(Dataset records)

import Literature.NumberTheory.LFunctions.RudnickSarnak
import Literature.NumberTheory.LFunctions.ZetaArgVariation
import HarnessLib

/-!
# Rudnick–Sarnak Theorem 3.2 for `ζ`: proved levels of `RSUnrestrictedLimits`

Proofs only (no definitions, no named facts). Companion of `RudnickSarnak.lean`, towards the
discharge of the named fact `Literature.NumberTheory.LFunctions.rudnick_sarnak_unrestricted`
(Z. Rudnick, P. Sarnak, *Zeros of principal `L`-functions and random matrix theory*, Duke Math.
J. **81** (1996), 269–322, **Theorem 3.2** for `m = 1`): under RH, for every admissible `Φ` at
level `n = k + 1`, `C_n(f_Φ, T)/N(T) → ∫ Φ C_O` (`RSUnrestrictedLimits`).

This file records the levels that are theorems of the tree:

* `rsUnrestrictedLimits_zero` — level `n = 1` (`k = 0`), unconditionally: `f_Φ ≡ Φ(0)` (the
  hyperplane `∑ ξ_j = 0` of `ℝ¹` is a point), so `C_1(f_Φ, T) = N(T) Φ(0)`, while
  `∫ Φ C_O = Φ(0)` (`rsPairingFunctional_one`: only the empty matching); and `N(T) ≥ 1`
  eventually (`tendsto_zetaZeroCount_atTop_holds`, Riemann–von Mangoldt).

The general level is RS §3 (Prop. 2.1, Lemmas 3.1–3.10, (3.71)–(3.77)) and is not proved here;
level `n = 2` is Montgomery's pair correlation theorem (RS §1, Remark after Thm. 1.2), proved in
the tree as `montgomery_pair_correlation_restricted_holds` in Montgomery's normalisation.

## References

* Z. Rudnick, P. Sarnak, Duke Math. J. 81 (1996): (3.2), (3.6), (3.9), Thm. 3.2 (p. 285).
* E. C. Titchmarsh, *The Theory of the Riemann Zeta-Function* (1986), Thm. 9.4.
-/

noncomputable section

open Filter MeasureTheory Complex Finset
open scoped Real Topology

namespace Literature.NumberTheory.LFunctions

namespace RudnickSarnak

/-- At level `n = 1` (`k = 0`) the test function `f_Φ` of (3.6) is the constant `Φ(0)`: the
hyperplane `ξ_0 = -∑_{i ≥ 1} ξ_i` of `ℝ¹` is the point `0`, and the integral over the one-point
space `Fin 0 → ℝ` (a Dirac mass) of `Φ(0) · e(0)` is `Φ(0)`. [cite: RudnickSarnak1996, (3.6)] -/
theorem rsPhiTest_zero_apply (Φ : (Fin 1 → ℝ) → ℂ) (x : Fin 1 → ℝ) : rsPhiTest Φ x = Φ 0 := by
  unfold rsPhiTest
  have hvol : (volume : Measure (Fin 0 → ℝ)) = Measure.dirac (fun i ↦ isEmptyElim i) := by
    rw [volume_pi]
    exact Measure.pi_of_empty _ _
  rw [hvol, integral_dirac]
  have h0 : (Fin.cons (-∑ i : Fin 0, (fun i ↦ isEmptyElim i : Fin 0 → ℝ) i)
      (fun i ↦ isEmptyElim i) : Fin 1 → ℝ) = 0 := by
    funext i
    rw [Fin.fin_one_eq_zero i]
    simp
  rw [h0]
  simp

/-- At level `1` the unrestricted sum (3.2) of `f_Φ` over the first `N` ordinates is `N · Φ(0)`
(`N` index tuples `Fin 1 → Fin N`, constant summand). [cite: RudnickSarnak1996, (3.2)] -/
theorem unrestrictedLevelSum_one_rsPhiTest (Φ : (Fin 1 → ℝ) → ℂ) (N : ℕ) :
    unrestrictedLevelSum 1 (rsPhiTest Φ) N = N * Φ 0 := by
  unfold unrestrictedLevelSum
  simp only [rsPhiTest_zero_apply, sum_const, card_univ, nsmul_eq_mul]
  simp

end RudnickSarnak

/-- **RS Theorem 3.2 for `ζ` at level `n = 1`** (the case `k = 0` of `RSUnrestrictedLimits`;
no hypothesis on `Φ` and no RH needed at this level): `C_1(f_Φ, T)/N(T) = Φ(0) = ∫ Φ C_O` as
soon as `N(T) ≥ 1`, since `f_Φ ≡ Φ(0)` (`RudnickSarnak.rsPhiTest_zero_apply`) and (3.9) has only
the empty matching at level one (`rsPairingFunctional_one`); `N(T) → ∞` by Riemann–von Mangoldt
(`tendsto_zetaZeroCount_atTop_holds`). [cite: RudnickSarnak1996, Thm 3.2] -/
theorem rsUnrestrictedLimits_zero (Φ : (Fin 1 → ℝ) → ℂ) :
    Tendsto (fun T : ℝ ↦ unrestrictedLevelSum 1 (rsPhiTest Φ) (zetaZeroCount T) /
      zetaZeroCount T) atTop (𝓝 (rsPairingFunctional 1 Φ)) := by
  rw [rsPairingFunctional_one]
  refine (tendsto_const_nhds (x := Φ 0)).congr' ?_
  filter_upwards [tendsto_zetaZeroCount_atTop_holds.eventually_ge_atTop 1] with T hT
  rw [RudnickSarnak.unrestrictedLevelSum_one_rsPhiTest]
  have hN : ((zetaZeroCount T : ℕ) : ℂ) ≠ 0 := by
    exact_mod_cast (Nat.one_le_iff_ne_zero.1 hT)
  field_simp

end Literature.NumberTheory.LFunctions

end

WORK ITEM:
What do the lines above say from the one containing "(fun i ↦ isEmptyElim i) : Fin" down to the one containing "sum_const, card_univ, nsmul_eq_mul]"? Return them exactly, both end lines included, and only them.

OUTPUT:
      (fun i ↦ isEmptyElim i) : Fin 1 → ℝ) = 0 := by
    funext i
    rw [Fin.fin_one_eq_zero i]
    simp
  rw [h0]
  simp

/-- At level `1` the unrestricted sum (3.2) of `f_Φ` over the first `N` ordinates is `N · Φ(0)`
(`N` index tuples `Fin 1 → Fin N`, constant summand). [cite: RudnickSarnak1996, (3.2)] -/
theorem unrestrictedLevelSum_one_rsPhiTest (Φ : (Fin 1 → ℝ) → ℂ) (N : ℕ) :
    unrestrictedLevelSum 1 (rsPhiTest Φ) N = N * Φ 0 := by
  unfold unrestrictedLevelSum
  simp only [rsPhiTest_zero_apply, sum_const, card_univ, nsmul_eq_mul]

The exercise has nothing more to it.